How I’m Adapting Fitness to My Body With Multiple Sclerosis
Always check with your healthcare professional before starting an exercise regime. Pace yourself and start slow if you haven’t been working out regularly. Stop if you feel nauseated, dizzy, have chest pain, an irregular heartbeat or any sharp pains or cramps.
Before I got sick, I went to the gym five days a week. Before I got sick, I fell in love with a workout and I trained and practiced and took classes until I was allowed to teach it. Before I got sick, I taught a weekly hour-long group fitness class and I loved every minute of it.
When my body would no longer allow the commute to the gym, much less the energy for me to do an all-out workout while yelling commands and encouraging a class of people, I had to seek out alternatives. I control my mild generalized anxiety disorder (GAD) and insomnia through exercise, and losing that to multiple sclerosis was not good for my mind or body.

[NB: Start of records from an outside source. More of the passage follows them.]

/-- **Conrad–Diamond–Taylor 1999, Theorem 7.2.4** (the named fact `CDT_theorem_7_2_4` of
`BCDTModularity`) **from Theorem B, CDT Thm. 7.2.1, Thm. 7.2.2, Lemma 7.2.3 and Ogg's formula for
`V₂` at `p = 3`**: `CDT_theorem_7_2_4_of_7_1_2_of_7_2_2_of_ogg3two` (`CDTTheorem712OggThreeTwoProofs`:
7.2.4 "immediate from Theorem 7.1.2", p. 556) applied to the switch-free
`CDT_theorem_7_1_2_of_theoremB_of_7_2_1_of_7_2_2_of_7_2_3` (`BCDTTheoremACasesProofs`).  Compare
`CDT_theorem_7_2_4_of_7_2_1_of_7_2_2_of_7_2_3_of_switch_of_ogg3two` (the `3`–`5` switch as input).
[cite: ConradDiamondTaylor1999, Thm. 7.2.4 (p. 556)] -/
theorem CDT_theorem_7_2_4_of_theoremB_of_7_2_1_of_7_2_2_of_7_2_3_of_ogg3two (hB : theoremB)
    (h721 : CDT_theorem_7_2_1) (h722 : CDT_theorem_7_2_2) (h723 : CDT_lemma_7_2_3_isModular)
    (hOgg3two : ∀ W : WeierstrassCurve ℚ,
      W.swanConductorAt_rationalTate_eq_wildConductorExponent_of_ringChar_eq_three 2) :
    CDT_theorem_7_2_4 :=
  CDT_theorem_7_2_4_of_7_1_2_of_7_2_2_of_ogg3two
    (CDT_theorem_7_1_2_of_theoremB_of_7_2_1_of_7_2_2_of_7_2_3 hB h721 h722 h723) h722 hOgg3two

I sought out home workout options I could do with minimal equipment in my bedroom. YouTube and a monthly subscription to a fitness app with 30-minute video workouts are what saved me from sedentary anxiety. But as I worked out in the safety of my own home, I realized how many times I was adapting the workout to my body in ways the instructor was not talking about. From my own background in group fitness instruction, I knew tricks and tips that were not necessarily obvious to everybody out there who could benefit from some exercise.

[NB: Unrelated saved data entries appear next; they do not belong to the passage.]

import Summits.QuantumAdvantage.AdviceFreeQNC0.GenuineProductBound
import Summits.QuantumAdvantage.AdviceFreeQNC0.PLDAMSAllDensities
import Summits.QuantumAdvantage.AdviceFreeQNC0.EliminationHardness
import HarnessLib

/-!
# Cell qa-qnc0 (rung F-Q1, route RingFrame, crux α): "Theorem V" — the walk game (every charge) and
# the ring game are hard up to degree `c·log₂ n / log₂ log₂ n` (planner qa-qnc0-p1 ROUND-9 §6b, T7, P10)

UNCONDITIONAL rung on crux α (`RingToElim` ⟺ `RingHard 2`, stmt-QuantumAdvantage-19119), one rung
ABOVE Theorem U (`walkHard_sqrtLog` / `ringHard_sqrtLogDeg`, degree `c√(log n)`, p444026): planner
qa-qnc0-p1 gen 10's THEOREM-TARGET T7 (`Sketch10.lean` §22.3, statements VERBATIM):

* `walkHard_logOverLogLog : WalkHardLogOverLogLog` — `∃ θ < 1, c > 0, n₀: ∀ n ≥ n₀, ∀ D` with
  `D·(log₂ D + 1) ≤ c·log₂ n`, every charge `cc` and every walk strategy of degree `≤ D` on `n` bits
  wins on `≤ θ·2ⁿ` inputs;
* `ringHard_logOverLogLog : RingHardLogOverLogLog` (charge `n + 2` = the ring game in walk form).

Proof: cut `n = L + L'` with Bob's block AS SHORT AS ELIMINATION HARDNESS ALLOWS,
`L' = n_E + K·D²` (`K ≥ 1/c₀²`, so `D ≤ c₀√L'` and `elimSqrtDec` gives the minimum fail weight
`η₀·2^{L'}`); the three genuine rows are constant on the atoms of the induced strategy
(`GenuineProductBound.lean`), of degree `≤ D(L'+1)#Ball(L',D) ≤ (M(D+1)²)^{D+2}`, `M = n_E + K + 1`,
which is `≤ n^{1/4} ≤ c_P√L` exactly when `D·log D ≲ log n` (`atomDeg_pow_four_le`); PLDAMS
(`pldams_allDensities`) at that degree; `card_ringWinU_le_of_budget`.  CEILING of the method: the
atom degree `D^{Θ(D)}` must stay below `√n`, so `log n / log log n` is where restriction to atoms of
the induced strategy stops.  WHAT THIS IS NOT: nothing at polylog degree (`RingHard 2`), not the aside
`RingHardLogDeg` (½·log₂ n); constants absolute but astronomically small; no separation claim.
-/

noncomputable section

namespace Summit.QuantumAdvantage.AdviceFreeQNC0

open Finset
open Literature.Computability.MetaComplexity Literature.Computability.MetaComplexity.Smolensky

/-! ### Statements (verbatim from `Sketch10` §22.3) -/

/-- **THEOREM-TARGET T7 — "Theorem V"**: the walk game at every charge is hard up to degree
`c·log₂ n / log₂ log₂ n` (stated as `D·(log₂ D + 1) ≤ c·log₂ n`), `θ < 1` absolute. -/
def WalkHardLogOverLogLog : Prop :=
  ∃ θ : ℝ, θ < 1 ∧ ∃ c : ℝ, 0 < c ∧ ∃ n₀ : ℕ, ∀ n ≥ n₀, ∀ D : ℕ,
    (D : ℝ) * (Nat.log 2 D + 1) ≤ c * Nat.log 2 n →
    ∀ cc : ℕ, ∀ y : Fin (n + 1) → (Fin n → Bool) → Bool, (∀ g, HasDeg (y g) D) →
      ((univ.filter fun u : Fin n → Bool => ringWinU cc y u = true).card : ℝ) ≤ θ * (2 : ℝ) ^ n

/-- corollary: the RING game (charge `n + 2`) up to degree `c·log₂ n / log₂ log₂ n`. -/
def RingHardLogOverLogLog : Prop :=
  ∃ θ : ℝ, θ < 1 ∧ ∃ c : ℝ, 0 < c ∧ ∃ n₀ : ℕ, ∀ n ≥ n₀, ∀ D : ℕ,
    (D : ℝ) * (Nat.log 2 D + 1) ≤ c * Nat.log 2 n →
    ∀ y : Fin (n + 1) → (Fin n → Bool) → Bool, (∀ g, HasDeg (y g) D) →
      ((univ.filter fun u : Fin n → Bool => ringWinU (n + 2) y u = true).card : ℝ) ≤ θ * (2 : ℝ) ^ n

/-! ### Growth bookkeeping -/

/-- `#Ball(L', D) ≤ (L'+1)^D`. -/
theorem card_ball_le (L' D : ℕ) : (ball L' D).card ≤ (L' + 1) ^ D := by
  classical
  have hsub : ball L' D ⊆ (Finset.range (D + 1)).biUnion
      fun j => Literature.Computability.MetaComplexity.Hegedus.layer L' j := by
    intro v hv
    unfold ball at hv
    rw [Finset.mem_filter] at hv
    exact Finset.mem_biUnion.2 ⟨wt v, Finset.mem_range.2 (by omega),
      Finset.mem_filter.2 ⟨Finset.mem_univ _, rfl⟩⟩
  refine (Finset.card_le_card hsub).trans (Finset.card_biUnion_le.trans ?_)
  rw [add_pow]
  refine Finset.sum_le_sum fun j hj => ?_
  rw [Literature.Computability.MetaComplexity.Hegedus.card_layer, one_pow, mul_one]
  have h1 : L'.choose j ≤ L' ^ j := Nat.choose_le_pow L' j
  have h2 : 1 ≤ D.choose j := Nat.choose_pos (by have := Finset.mem_range.1 hj; omega)
  nlinarith

/-- The atom degree is at most `(L'+1)^{D+2}` once `D ≤ L' + 1`. -/
theorem atomDeg_le_pow {L' D : ℕ} (hD : D ≤ L' + 1) :
    D * ((L' + 1) * (ball L' D).card) ≤ (L' + 1) ^ (D + 2) := by
  calc D * ((L' + 1) * (ball L' D).card) ≤ (L' + 1) * ((L' + 1) * (L' + 1) ^ D) :=
        Nat.mul_le_mul hD (Nat.mul_le_mul_left _ (card_ball_le L' D))
    _ = (L' + 1) ^ (D + 2) := by ring

/-- The exponent bookkeeping: `4(D+2)(m₀ + 2·log₂ D + 2) ≤ 12(m₀ + 4)·D·(log₂ D + 1)` for `D ≥ 1`. -/
theorem exponent_le {m₀ D t : ℕ} (hD : 1 ≤ D) :
    4 * ((D + 2) * (m₀ + 2 * t + 2)) ≤ 12 * (m₀ + 4) * (D * (t + 1)) := by
  have h1 : D + 2 ≤ 3 * D := by omega
  have h2 : m₀ + 2 * t + 2 ≤ (m₀ + 4) * (t + 1) := by nlinarith
  calc 4 * ((D + 2) * (m₀ + 2 * t + 2)) ≤ 4 * ((3 * D) * ((m₀ + 4) * (t + 1))) :=
        Nat.mul_le_mul_left 4 (Nat.mul_le_mul h1 h2)
    _ = 12 * (m₀ + 4) * (D * (t + 1)) := by ring

/-- **The atom degree has fourth power `≤ n`** under the `log n / log log n` budget: with
`M < 2^{m₀}`, `L' + 1 ≤ M(D+1)²`, `1 ≤ D ≤ L'+1` and `12(m₀+4)·D·(log₂ D + 1) ≤ log₂ n`,
`(D(L'+1)#Ball)^4 ≤ n` and `2(L'+1) ≤ n`. -/
theorem atomDeg_pow_four_le {M m₀ L' D n : ℕ} (hM : M < 2 ^ m₀) (hL' : L' + 1 ≤ M * (D + 1) ^ 2)
    (hD : 1 ≤ D) (hDL' : D ≤ L' + 1) (hbudget : 12 * (m₀ + 4) * (D * (Nat.log 2 D + 1)) ≤ Nat.log 2 n)
    (hn : n ≠ 0) :
    (D * ((L' + 1) * (ball L' D).card)) ^ 4 ≤ n ∧ 2 * (L' + 1) ≤ n := by
  set t := Nat.log 2 D with ht
  set e := m₀ + 2 * t + 2 with he
  -- `M (D+1)² ≤ 2^e`
  have hD1 : D + 1 ≤ 2 ^ (t + 1) := Nat.lt_pow_succ_log_self (by norm_num) D
  have hbase : M * (D + 1) ^ 2 ≤ 2 ^ e := by
    calc M * (D + 1) ^ 2 ≤ 2 ^ m₀ * (2 ^ (t + 1)) ^ 2 := Nat.mul_le_mul hM.le (Nat.pow_le_pow_left hD1 2)
      _ = 2 ^ e := by rw [he, ← pow_mul, ← pow_add]; ring_nf
  have hexp : 4 * ((D + 2) * e) ≤ Nat.log 2 n := (exponent_le (m₀ := m₀) (t := t) hD).trans hbudget
  have hpow : 2 ^ (4 * ((D + 2) * e)) ≤ n := (Nat.pow_le_pow_right (by norm_num) hexp).trans
    (Nat.pow_log_le_self 2 hn)
  constructor
  · calc (D * ((L' + 1) * (ball L' D).card)) ^ 4 ≤ ((L' + 1) ^ (D + 2)) ^ 4 :=
          Nat.pow_le_pow_left (atomDeg_le_pow hDL') 4
      _ ≤ ((2 ^ e) ^ (D + 2)) ^ 4 :=
          Nat.pow_le_pow_left (Nat.pow_le_pow_left (hL'.trans hbase) _) 4
      _ = 2 ^ (4 * ((D + 2) * e)) := by rw [← pow_mul, ← pow_mul]; ring_nf
      _ ≤ n := hpow
  · have he1 : 1 ≤ (D + 2) * e := by
      have : 1 ≤ e := by omega
      nlinarith
    calc 2 * (L' + 1) ≤ 2 * 2 ^ e := Nat.mul_le_mul_left 2 (hL'.trans hbase)
      _ = 2 ^ (e + 1) := by rw [pow_succ]; ring
      _ ≤ 2 ^ (4 * ((D + 2) * e)) := Nat.pow_le_pow_right (by norm_num) (by nlinarith)
      _ ≤ n := hpow

/-- Fourth roots: for `L ≥ L₁(c)`, `d^4 ≤ 2L + 2` forces `d ≤ c·√L`. -/
theorem exists_sqrt_budget {c : ℝ} (hc : 0 < c) :
    ∃ L₁ : ℕ, ∀ L : ℕ, L₁ ≤ L → ∀ d : ℕ, d ^ 4 ≤ 2 * L + 2 → (d : ℝ) ≤ c * Real.sqrt L := by
  obtain ⟨L₁, hL₁⟩ := exists_nat_ge (4 / c ^ 4)
  refine ⟨max L₁ 1, fun L hL d hd => ?_⟩
  have hL1 : (1 : ℝ) ≤ L := by exact_mod_cast le_trans (le_max_right _ _) hL
  have hLc : 4 / c ^ 4 ≤ (L : ℝ) := hL₁.trans (by exact_mod_cast le_trans (le_max_left _ _) hL)
  have hc4 : 0 < c ^ 4 := by positivity
  have h1 : (4 : ℝ) ≤ c ^ 4 * L := by rwa [div_le_iff₀ hc4, mul_comm] at hLc
  have hd' : ((d : ℝ)) ^ 4 ≤ 2 * L + 2 := by exact_mod_cast hd
  have h2 : ((d : ℝ)) ^ 4 ≤ (c * Real.sqrt L) ^ 4 := by
    have hs : Real.sqrt L ^ 2 = (L : ℝ) := Real.sq_sqrt (by positivity)
    have e : (c * Real.sqrt L) ^ 4 = c ^ 4 * ((L : ℝ) * L) := by
      calc (c * Real.sqrt L) ^ 4 = c ^ 4 * (Real.sqrt L ^ 2) ^ 2 := by ring
        _ = c ^ 4 * ((L : ℝ) * L) := by rw [hs]; ring
    rw [e]
    nlinarith
  exact (pow_le_pow_iff_left₀ (by positivity) (by positivity) (by norm_num : (4 : ℕ) ≠ 0)).1 h2

/-! ### Theorem V -/

/-- **"Theorem V" (`WalkHardLogOverLogLog`, Sketch10 §22.3 verbatim): the walk game at every charge is
hard up to degree `c·log₂ n / log₂ log₂ n`.** -/
theorem walkHard_logOverLogLog : WalkHardLogOverLogLog := by
  classical
  obtain ⟨κ, hκ, cP, hcP, nP, hP⟩ := pldams_allDensities
  obtain ⟨η₀, hη₀, c₀, hc₀, nE, hE⟩ := elimSqrtDec_of_lowDegAvoidMod3Sparse lowDegAvoidMod3Sparse
  -- `K ≥ 1/c₀²`
  obtain ⟨K, hK⟩ := exists_nat_ge (1 / c₀ ^ 2)
  set M := nE + K + 1 with hM
  set m₀ := Nat.log 2 M + 1 with hm₀
  have hMpow : M < 2 ^ m₀ := Nat.lt_pow_succ_log_self (by norm_num) M
  obtain ⟨L₁, hL₁⟩ := exists_sqrt_budget hcP
  set c : ℝ := 1 / (12 * ((m₀ : ℝ) + 4)) with hc
  have hc_pos : 0 < c := by positivity
  refine ⟨1 - κ * η₀, by nlinarith [mul_pos hκ hη₀], c, hc_pos,
    2 * (nP + nE + L₁ + 1), fun n hn D hD cc y hy => ?_⟩
  have hn0 : n ≠ 0 := by omega
  -- the cut
  set L' := nE + K * D ^ 2 with hL'
  -- `2(L'+1) ≤ n` and the atom budget `dA^4 ≤ n` (trivial for `D = 0`)
  have hcut : 2 * (L' + 1) ≤ n ∧ (D * ((L' + 1) * (ball L' D).card)) ^ 4 ≤ 2 * (n - L') + 2 := by
    rcases Nat.eq_zero_or_pos D with hD0 | hD1
    · subst hD0
      constructor
      · rw [hL']; omega
      · simp
    · have hbudgetR : 12 * ((m₀ : ℝ) + 4) * ((D : ℝ) * (Nat.log 2 D + 1)) ≤ (Nat.log 2 n : ℝ) := by
        have h := mul_le_mul_of_nonneg_left hD (by positivity : (0 : ℝ) ≤ 12 * ((m₀ : ℝ) + 4))
        rw [hc] at h
        have e : 12 * ((m₀ : ℝ) + 4) * (1 / (12 * ((m₀ : ℝ) + 4)) * (Nat.log 2 n : ℝ)) = Nat.log 2 n := by
          field_simp
        linarith [h, e.le, e.ge]
      have hbudget : 12 * (m₀ + 4) * (D * (Nat.log 2 D + 1)) ≤ Nat.log 2 n := by exact_mod_cast hbudgetR
      have hL'M : L' + 1 ≤ M * (D + 1) ^ 2 := by rw [hL', hM]; nlinarith
      have hDL' : D ≤ L' + 1 := by
        rw [hL']
        have hK1 : 1 ≤ K := by
          have : (0 : ℝ) < 1 / c₀ ^ 2 := by positivity
          have : (0 : ℝ) < K := this.trans_le hK
          exact_mod_cast this
        nlinarith
      obtain ⟨h4, h2⟩ := atomDeg_pow_four_le hMpow hL'M hD1 hDL' hbudget hn0
      exact ⟨h2, h4.trans (by omega)⟩
  obtain ⟨hL'n, hdA4⟩ := hcut
  -- split `n = L + L'`
  obtain ⟨L, hLdef, rfl⟩ : ∃ L : ℕ, L = n - L' ∧ n = L + L' := ⟨n - L', rfl, by omega⟩
  have hLn : L = L + L' - L' := by omega
  rw [← hLn] at hdA4
  have hLge : nP + nE + L₁ + 1 ≤ L := by omega
  -- Bob's minimum fail weight at length `L'`
  have hDc₀ : (D : ℝ) ≤ c₀ * Real.sqrt L' := by
    have hsq : ((D : ℝ)) ^ 2 ≤ (c₀ * Real.sqrt L') ^ 2 := by
      rw [mul_pow, Real.sq_sqrt (Nat.cast_nonneg _), hL']
      push_cast
      have h1 : (1 : ℝ) ≤ c₀ ^ 2 * K := by
        have := mul_le_mul_of_nonneg_left hK (sq_nonneg c₀)
        rwa [mul_one_div, div_self (by positivity)] at this
      nlinarith [sq_nonneg (D : ℝ), mul_nonneg (sq_nonneg c₀) (Nat.cast_nonneg nE)]
    exact (pow_le_pow_iff_left₀ (by positivity) (by positivity) (by norm_num : (2 : ℕ) ≠ 0)).1 hsq
  have hw : η₀ * (2 : ℝ) ^ L' ≤ (distFail D (fun _ : Fin L' → Bool => false) : ℝ) :=
    le_distFail_zero_of fun a b ha hb dec => hE L' (by rw [hL']; omega) D hDc₀ a b ha hb dec
  -- PLDAMS on Alice's cube at the atom degree
  have hdA : ((D * ((L' + 1) * (ball L' D).card) : ℕ) : ℝ) ≤ cP * Real.sqrt L :=
    hL₁ L (by omega) _ hdA4
  have hPL : ∀ g : CubeFn (ZMod 2) L, g ∈ lowDeg (ZMod 2) L (D * ((L' + 1) * (ball L' D).card)) →
      ∀ r : ℕ, κ * ((univ.filter fun u : Fin L → Bool => g u ≠ 0).card : ℝ) ≤
        ((univ.filter fun u : Fin L → Bool => g u ≠ 0 ∧ wt u % 3 = r % 3).card : ℝ) :=
    fun g hg r => hP L (by omega) r _ hdA g hg
  exact card_ringWinU_le_of_budget hκ.le cc y hy hPL hw

/-- **The ring game (charge `n + 2`) is hard up to degree `c·log₂ n / log₂ log₂ n`.** -/
theorem ringHard_logOverLogLog : RingHardLogOverLogLog := by
  obtain ⟨θ, hθ, c, hc, n₀, h⟩ := walkHard_logOverLogLog
  exact ⟨θ, hθ, c, hc, n₀, fun n hn D hD y hy => h n hn D hD (n + 2) y hy⟩

end Summit.QuantumAdvantage.AdviceFreeQNC0

end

For example, every exercise can be adapted to be low impact. A common misconception is that low impact exercise is easy, but it just means at least one of your feet stays on the floor at all times. Squats are low impact, but can definitely work up a sweat. Low impact can be less cardio intense, but more importantly, it is easier on joints. To adapt a high impact move, if the person in the video is running, march in place instead. If they are doing squat jumps, just do squats or do a squat followed by a heel lift to work the calves. If they are doing jumping jacks, do just the arms, or do the arms and alternative tapping out one foot at a time. To get your heart rate up without jumping, move your arms a lot, especially over your head, move quickly without taking both feet off the ground at once, and get low in your squats or lunges.
Planks and push-ups can be tough if you have muscle weakness. Often, videos will give you the option of doing them from your knees, but sometimes that’s still too intense. Another option is to use a countertop or wall. Stand a couple of feet away, squeeze the muscles of your butt and core to keep your whole body stiff and straight from head to foot, then lean towards the wall, coming up on your toes. If it is too easy, step further away or find a lower counter or the seat of a chair. This adaption is also good if your wrists start hurting before anything else on these moves.
If you are doing a workout with a lot of balancing on one leg and that’s not possible for you that day, keep your weight on just one leg, but put the other foot lightly on the ground. And one of the joys of working out at home is that there’s no one there to judge you, so use whatever tools you need: touch a wall or use the back of a chair so you can lift the leg.
One video I like has you lying on your back in bridge position (shoulders on the ground, legs bent and feet flat, butt off the ground), then putting one leg into the air and pulsing so your butt drops and raises by a couple of inches. It is too much for me at this point, but just holding the bridge position is a good challenge for me. Simplify or do partial moves whenever that works better for you. Any part you can do is a win!
Another option for fatigue, pain in the legs, joint problems and so on is to get a sturdy chair, sit on the edge if you can, get your core muscles involved by tightening everything like you are about to be hit in the stomach, and then imitate the movements of the instructor while staying seated. March your legs, swing your arms, and don’t worry about how it might look! I especially like this for boxing-style workouts.
Doing a safe workout that works for you is more important than doing the move exactly as shown. Pay attention to instructions that involve safety, try to engage the right muscles, and keep moving, even if it is just marching in place while the video counts off burpees. Before I got sick, a good workout meant doing every squat deep and doing every jump high. Since then, my body has changed, my needs have changed, so my workout has changed. A good workout is any where I get moving and get sweating. May it be so for you too!